〇卒業までに身につけたい基礎知識・マナーの例
○国語…漢字(読み・書き)、語句(同義語・反意語・同音異義語)、四字熟語、慣用句、故事成語・ことわざ、敬語、手紙の書き方など
○数学…四則の計算、小数・分数の計算、文字と式の計算、1次方程式・2次方程式、面積・体積、速さ、正負の数、割合(小学校・中学算数)など
○社会…政治経済(日本国憲法の基本原理・議会制民主主義・租税の種類・労働基本権と労働三法・少子高齢社会・社会保障制度など)、地理(国々の名称と位置・日本の位置と領域・都道府県の構成と県庁所在地や特産品など)、歴史(世界の古代文明・日本の歴史など)
○自然科学…中学理科(光と音、化学変化と物質の質量、運動の規則性、火山と地震、天気の変化、天体の動きと地球の自転・公転など)
○英語…単語(スペリング・意味)、イディオム、簡単な会話表現、標識など
○社会常識…選挙、銀行(口座、貯金)、少子高齢化、年金、税金、保険、クレジットカードなど
○マナー…ビジネスマナー(電話・手紙・メール)、言葉づかい、身だしなみ、冠婚葬祭、乗り物、食事、SNSの使い方など
○トラブル防止…ストーカー、アルバイト、悪質商法、消費者金融、カード犯罪、インターネット、クーリングオフ、振り込め詐欺、交通事故、薬物、飲酒など
内定後の指導として主なものを紹介します。
●内定先の研究
1、事業所を調べる
合格報告書とは別に、内定が決まった事業所の概要や実績等の情報を調べさせ、併せて現況をチェックさせます。内定者としての企業研究は就職への自覚を高めるとともに、就職先の理解を深め、就職後の職場適応につながります。
概要については、設立年度、資本金、代表者、経営理念、将来性、関連会社などを、現状については、従業員数、年度実績、仕事の分野、事業内容、関連業務などを入社案内や社内報を参考にチェックさせます。

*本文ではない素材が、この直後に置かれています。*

import Literature.IUT.LogThetaLattice.PacketLogVolumesPrincipalPackets
import Literature.IUT.LogVolume.AdelicPacketModel
import Literature.IUT.LogVolume.ArchimedeanVolume
import HarnessLib

/-!
# [IUTchIII] Proposition 3.9 (iii) at the GENUINE adelic Haar model: packets `⊕_{v | v_ℚ} F_v` of
# completions with their Haar / radial volumes, and the invariance of the global log-volume under
# `F^×` from `μ_v(f·T) = ‖f‖_v·μ_v(T)` and the product formula (abc-iut cell, layer L6 ↔ campaign S)

S. Mochizuki, *Inter-universal Teichmüller theory III*, kurims manuscript (May 2020), §3, Proposition
3.9, pp. 115–118 [claim: Mochizuki2012, status: disputed]. Printed text, (i) p. 115: "the `p_{v_ℚ}`-adic
log-volume on each of the direct summand `p_{v_ℚ}`-adic fields of `𝓘^ℚ(^α𝓕_{v_ℚ})` … together with the
discussion of normalized weights in Remark 3.1.1, (ii), (iii), (iv) — determines [cf. [AbsTopIII],
Proposition 5.7, (i)] log-volumes `μ^log_{α,v_ℚ} : 𝕄(𝓘^ℚ(^α𝓕_{v_ℚ})) → ℝ`"; p. 116 (archimedean `v_ℚ`):
"the sum of the radial log-volumes on each of the direct summand complex archimedean fields …
determines [cf. [AbsTopIII], Proposition 5.7, (ii)] log-volumes … Here, we assume that these
log-volumes are normalized so that multiplication of an element of "`𝕄(−)`" by `e = 2.71828...`
corresponds to adding the quantity `1 = log(e) ∈ ℝ`"; (iii) p. 117: "by adding the log-volumes of (i)
[all but finitely many of which are zero!] at the various `v_ℚ ∈ 𝕍_ℚ`, one obtains a global log-volume
`μ^log_{A,𝕍_ℚ} : 𝕄(𝓘^ℚ(^A𝓕_{𝕍_ℚ})) → ℝ` which is invariant with respect to multiplication by elements of
`(†𝕄⊛_mod)_α = (†𝕄⊛_MOD)_α ⊆ 𝓘^ℚ(^A𝓕_{𝕍_ℚ})` … the global log-volume `μ^log_{A,𝕍_ℚ}(𝔍)` is equal to the
degree of the arithmetic line bundle determined by `𝔍` … relative to a suitable normalization."
Remark 3.1.1 (ii), p. 94: "the normalized weight
`1/([K_v : (F_mod)_v]·(Σ_{𝕍_mod ∋ w | v_ℚ} [(F_mod)_w : ℚ_{v_ℚ}]))`".

WHAT THIS FILE ADDS. The statement file `PacketLogVolumes.lean` (abc-iut-L6-t4) types (iii) as the
predicates `Prop39iii_invariance μlog act` / `Prop39iii_degree μlog regionOf deg` over ABSTRACT packet
log-volumes `μlog : ∀ v_ℚ, Region v_ℚ → ℝ`; the instances landed so far (abc-iut-L6-d3:
`PacketLogVolumesPrincipalBridge`, `…PrincipalPackets`, `…Capsules(Normalized)`) are SHADOW models whose
regions are divisor coordinates and whose "log-volumes" are degrees by definition (SUBDAG
`plan/L6/SUBDAG-IUTchIII-Prop-39.md`, residual row R-iii). Here the packet at `v_ℚ` is the GENUINE one of
the printed text in the case `|A| = 1`, `K = F_mod = F`:
* at a finite place `v | p`, the completion `F_v` (Mathlib's `v.adicCompletion F`) with the volume `μ_v`
  of [AbsTopIII] Prop. 5.7 (i) — the Haar measure with `μ_v(𝒪_v) = 1` (campaign-S
  `Literature.IUT.LogVolume.localVolume`), acted on by `f ∈ F^×` through `F ↪ F_v`;
* at an archimedean place `w`, the complex archimedean field `ℂ` with the RADIAL volume of [AbsTopIII]
  Prop. 5.7 (ii) (`Literature.IUT.LogVolume.radialVolume`, `μ(𝒪_ℂ) = 1`, `μ(x·A) = |x|·μ(A)`), acted on
  through the embedding `σ_w : F ↪ ℂ` (`w.embedding`);
* regions at `v_ℚ` = families `(T_v)_{v | v_ℚ}` of subsets of positive finite volume (print's "`𝕄(−)`":
  nonempty compact opens, resp. compact closures of nonempty opens, all qualify), i.e. the direct-product
  region `∏_{v | v_ℚ} T_v ⊆ ⊕_{v|v_ℚ} F_v = F ⊗_ℚ ℚ_{v_ℚ}` (the 1-packet, [IUTchIII] Prop. 3.1 (i));
* packet log-volume `μ^log_{v_ℚ}(T) = Σ_{v | v_ℚ} c_v · log μ_v(T_v)` with the weights `c_v = 1/[F:ℚ]` at
  finite `v` — Remark 3.1.1 (ii)'s normalized weight for `K = F_mod` (`Σ_{w|p}[F_w:ℚ_p] = [F:ℚ]`,
  `sum_localDegree`) — and `c_w = [F_w:ℝ]/[F:ℚ]` at archimedean `w` — Remark 3.1.1 (ii)'s weight
  `1/[F:ℚ]` (`Σ_{w|∞}[F_w:ℝ] = [F:ℚ]`) multiplied by the PACKET-NORMALISATION factor `[F_w:ℝ]` that
  Prop. 3.9 (i) imposes at archimedean `v_ℚ` ("normalized so that multiplication … by `e` corresponds to
  adding … `log(e)`": radial log-volumes move by `log|x|` under `x`, [AbsTopIII] Prop. 5.7 (ii)(b), so the
  weights of the complex summands must sum to `1`; for the totally complex fields of [IUTchI] Def. 3.1 (b)
  this factor is uniformly `[ℂ:ℝ] = 2`).

RESULTS (sorry-free, axioms standard; no file of t4/t5/S2/c312-d1 is edited):
* `PlaceHaarDatum` packages, per place, carrier / volume / `F`-action / modulus, with the one law
  `μ(f·T) = ‖f‖·μ(T)`; `archDatum w` (ℂ, radial volume, `‖f‖_w = |σ_w(f)|`) and `nonarchDatum v` (`F_v`,
  Haar volume, `‖f‖_v` = Mathlib's `adicAbv`) are THEOREMS of measure theory
  (`radialVolume_smul`; `localVolume_units_smul` + `CompletionModel.distribHaarChar_eq_norm`);
* `haarPacketLogVolume F v_ℚ` = the datum `μ^log_{v_ℚ}` of Prop. 3.9 (iii) on GENUINE regions, and
  `haarPrincipalAction F f` = multiplication by `f ∈ F^×` (it preserves "zero log-volume for all but
  finitely many `v_ℚ`": `‖f‖_v = 1` for almost all `v`);
* **`prop39iii_invariance_haarModel : Prop39iii_invariance (haarPacketLogVolume F) (haarPrincipalAction F)`**
  — the printed invariance clause HOLDS at the genuine model: the packet at `v_ℚ` moves by
  `Σ_{v|v_ℚ} c_v·log‖f‖_v` and these move by `(1/[F:ℚ])·(Σ_{w|∞}[F_w:ℝ]·log|f|_w + Σ_{v∤∞} log‖f‖_v) = 0`,
  the product formula (`sum_mult_log_add_sum_log_adicAbv_eq_zero`, log of Mathlib's
  `NumberField.prod_abs_eq_one`), fed into abc-iut-L6-t5's `Prop39iii_invariance_of_productFormula`;
* NOT in this file — the DEGREE clause lives in the companion `PacketLogVolumesHaarModelDegree.lean`
  (abc-iut-L6-d3; `prop39iii_degree_haarModel`: `Prop39iii_degree` HOLDS at this model with the normalisation
  constant `c = 1/[F:ℚ]` for the objects `𝔍 = {J_v}` = genuine fractional ideals `J_v = 𝔭_v^{-n_v}𝒪_v =
  {‖x‖_v ≤ q_v^{n_v}}` at the finite places and dilated unit discs `J_w = e^{t_w}·𝒪_ℂ` at the archimedean ones,
  `μ^log_{𝕍_ℚ}(𝔍) = deg_F(𝔍)/[F:ℚ]`), and the two packet-normalisation clauses of Prop. 3.9 (i) ("`×p_v ↦ −log p_v`",
  "`×e ↦ +log e`") as theorems of Haar measure live in `PacketLogVolumesHaarModelNormalization.lean`.

HONEST SCOPE. (1) `K = F_mod = F`: for a general `K ⊋ F_mod` the summand is `K_v`, `mod_{K_v}(f) =
‖f‖_{(F_mod)_v}^{[K_v:(F_mod)_v]}` for `f ∈ F_mod`, and the exponent cancels the factor `[K_v:(F_mod)_v]^{-1}` of
the printed weight — the same computation, not typed here. (2) `|A| = 1`; the `n`-tensor packet
`⊗_α F_{v_α} ≅ ⊕_i K_i` ([IUTchIII] Prop. 3.1 (i)) reduces to this file summand-wise (campaign-S
`TensorPacketHaar`), not typed here. (3) The archimedean summand is `ℂ` at EVERY archimedean place (faithful
for complex places — all of them for the totally complex `F ∋ √−1` of [IUTchI] Def. 3.1 (b); at a real place
of a general `F` the model still embeds `F_w = ℝ ⊂ ℂ` and uses the radial volume of `ℂ`). (4) Regions are ALL
positive-finite-volume families (a superset of print's `𝕄(−)`); the identities hold on all of them.
Nothing here constructs `(†𝓕⊛_mod)_α` or a Frobenioid, asserts anything about [IUTchIII] Cor. 3.12, or takes a
side; typed ≠ endorsed. The mathematics proved is classical (Haar measure + the product formula).
-/

noncomputable section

また、求人票を見直して、求人数、職種・仕事の内容、就業時間、休日・有給休暇、福利厚生、賃金・賞与・各種手当なども改めて確認させます。
2、通勤経路の確認
前もって会社までの通勤経路を調べさせておきます。特に朝の通勤ラッシュ時を想定し、時間には余裕をもたせ、遅刻しないように注意させます。
●卒業生からのアドバイス
事業所に卒業生がおり、もし可能ならば、内定後の高校生活の体験や、入社前にやるべきことをアドバイスしてもらうのもよいでしょう。入社前にしておけばよかったこと、するべきこと、また、入社前の心構えなど、経験に基づいた話は生徒を十分に刺激し、卒業までの数カ月間を充実させることに非常に効果的です。
●卒業論文などの作成
卒業論文や卒業制作などの課題を設けて、総合型選抜・学校推薦型選抜合格者や専修・各種学校進学者と一緒に、就職内定者の指導にあてる学校もあります
テーマは、「高校3年間を振り返って」、「就職するにあたっての心構え」、「社会人としての生活設計」等、高校生活の総括や進路に密着したもので、指導は担任や進路指導部があたります。「後輩へのアドバイス」という視点で書かせると、先輩としての意識から気を引きしめて書くようです。
400字詰め原稿用紙1〜3枚位の作文程度のもので十分です。卒業前に学生としての気持ちを整理し、将来の進路に対する心構えをまとめることで、仕事に対する意欲向上につながります。集めた卒業論文は、まとめて製本したり、「進路の手引き」に掲載したりして、後輩の指導教材にも活用できます。
●内定者講座・資格取得指導
様々な要素を盛り込んだ内定者講座を開く学校もみられます。内定者がほぼ揃う11月から2月にかけて数回開催する場合と、卒業を控えた2〜3月に集中して開催する場合があります。
主なものとして、外部講師による講演、電話講習、マナー教室、校長・進路指導部による講話などがあります。パソコンの基本操作、ワードやエクセル等を使ったビジネス文書や資料の作成、漢字検定、ペン習字、手紙の書き方、テーブルマナーなどを指導している学校もあります。また、入社後に必要な資格の勉強をこの時期から始めさせると、意欲の向上や卒業後に実際の仕事に役立ちます。